Write out, without any change, the lines in the material below that run from the line with "them by name)." through the line with "test by one", both included.

*** Opening of SOURCE DATA ***

import Literature.NumberTheory.LFunctions.FeketePolyaKernelCertificatesBlockWrappers
import HarnessLib

/-!
# No real zero for real primitive characters of conductor `40397 ≤ q ≤ 40532`: the Fekete–Pólya rows, in the kernel

Topic `Literature/NumberTheory/LFunctions`; namespace `Literature.NumberTheory.LFunctions`. THEOREMS only (no
definition, no named fact, no `sorry`; standard axioms): one PUBLIC theorem **`noRealZero{Odd,Even}_fp_<q>`** per
fundamental discriminant `D`, `|D| = q ∈ [40397, 40532]`, that admits a Fekete–Pólya witness (here: along an induced modulus `q·w` with `40 < w ≤ 100` or `q·w > 4·10⁵`, found by the extended scan of the rows the base scan `w ≤ 40, q·w ≤ 4·10⁵` had left to the companion lane) — for every primitive
quadratic `χ` mod `q` of the parity of `D` and every `σ ∈ (0, 1)`, `L(σ, χ) ≠ 0` (statement shape of the
`interval_cases` bullets of the `NoRealZero{Odd,Even}…` range files, so a range assembly cites them by name).
Cell `parity-realchar`, kernel floor of the wide column (TARGET §2 row 19), Fekete–Pólya lane (seat prover-2).

Method (engine v4): `FeketePolyaKernelCertificatesBlock{,Wrappers}.lean` — the iterated partial sums of order
`K` of the induced character `χ↑(q·w)` are non-negative over one period, decided in the kernel BLOCKWISE on packed
base-`2^b` digits (`blockCert b B K (q·w) (tabs… b ps q w)`: sign tables of the character from the
quadratic-residue bitsets of the prime factors of the conductor — the factor list is part of each certificate,
primality by `norm_num` — prefix sums by one big-integer multiplication per order and block, sign test by one
AND), hence `ℜL(σ, χ↑(q·w)) > 0` (Fekete–Pólya 1912 / MV §11.2.1 Exercise 7) and `L(σ, χ) ≠ 0` (positive Euler
factors, Exercise 8).  Witnesses `(w, K)` = the cheapest in the exact integer scan of this seat
(`HOME/parity-realchar-prover-2/fp-witnesses-*.tsv`; no kit); the digit width `b` is two bits above the size of
the running-sum bound recorded by the scan.  2 characters in this file (est. 65 kernel-s).
Only the rows of this range RESCUED by the extended scan appear in this file (the base-scan rows are in the
`NoRealZeroFeketePolyaX…` files; the rest stays with the truncation certificates of the companion lane).

## References

* H. L. Montgomery, R. C. Vaughan, *Multiplicative Number Theory I*, CUP 2007, §9.3 Thm 9.13, §11.2.1
  Exercises 7–8. [MontgomeryVaughan2007]
* M. Fekete, G. Pólya, *Über ein Problem von Laguerre*, Rend. Circ. Mat. Palermo 34 (1912) 89–120. [FeketePolya1912]
-/

namespace Literature.NumberTheory.LFunctions

open FeketePolyaKernel

set_option maxHeartbeats 400000 in
/-- `D = 40397`: the even character `(·/40397)` of conductor `40397` (`40397`: 7 · 29 · 199) — Fekete–Pólya witness of order `6` along the induced modulus `40397·15 = 605955`, block certificate (digits of `97` bits, splitting depth `12`); est. `18.3` kernel-s. [cite: MontgomeryVaughan2007, §11.2.1 Exercises 7 (g), 8] -/
theorem noRealZeroEven_fp_40397 :
    ∀ χ : DirichletCharacter ℂ 40397, χ.IsQuadratic → χ.IsPrimitive → χ.Even →
      ∀ σ : ℝ, 0 < σ → σ < 1 → χ.LFunction σ ≠ 0 :=
  good_even_of_odd_blk [7, 29, 199] (by norm_num) (by decide) (by decide) 15 6 97 12 (by decide) (by decide) (by decide)
    (Or.inr (by decide +kernel))

set_option maxHeartbeats 400000 in
/-- `D = 40493`: the even character `(·/40493)` of conductor `40493` (`40493`: prime) — Fekete–Pólya witness of order `6` along the induced modulus `40493·35 = 1417255`, block certificate (digits of `103` bits, splitting depth `13`); est. `46.3` kernel-s. [cite: MontgomeryVaughan2007, §11.2.1 Exercises 7 (g), 8] -/
theorem noRealZeroEven_fp_40493 :
    ∀ χ : DirichletCharacter ℂ 40493, χ.IsQuadratic → χ.IsPrimitive → χ.Even →
      ∀ σ : ℝ, 0 < σ → σ < 1 → χ.LFunction σ ≠ 0 :=
  good_even_of_odd_blk [40493] (by norm_num) (by decide) (by decide) 35 6 103 13 (by decide) (by decide) (by decide)
    (Or.inr (by decide +kernel))

end Literature.NumberTheory.LFunctions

*** Close of SOURCE DATA ***

EXERCISE RESPONSE |
`interval_cases` bullets of the `NoRealZero{Odd,Even}…` range files, so a range assembly cites them by name).
Cell `parity-realchar`, kernel floor of the wide column (TARGET §2 row 19), Fekete–Pólya lane (seat prover-2).

Method (engine v4): `FeketePolyaKernelCertificatesBlock{,Wrappers}.lean` — the iterated partial sums of order
`K` of the induced character `χ↑(q·w)` are non-negative over one period, decided in the kernel BLOCKWISE on packed
base-`2^b` digits (`blockCert b B K (q·w) (tabs… b ps q w)`: sign tables of the character from the
quadratic-residue bitsets of the prime factors of the conductor — the factor list is part of each certificate,
primality by `norm_num` — prefix sums by one big-integer multiplication per order and block, sign test by one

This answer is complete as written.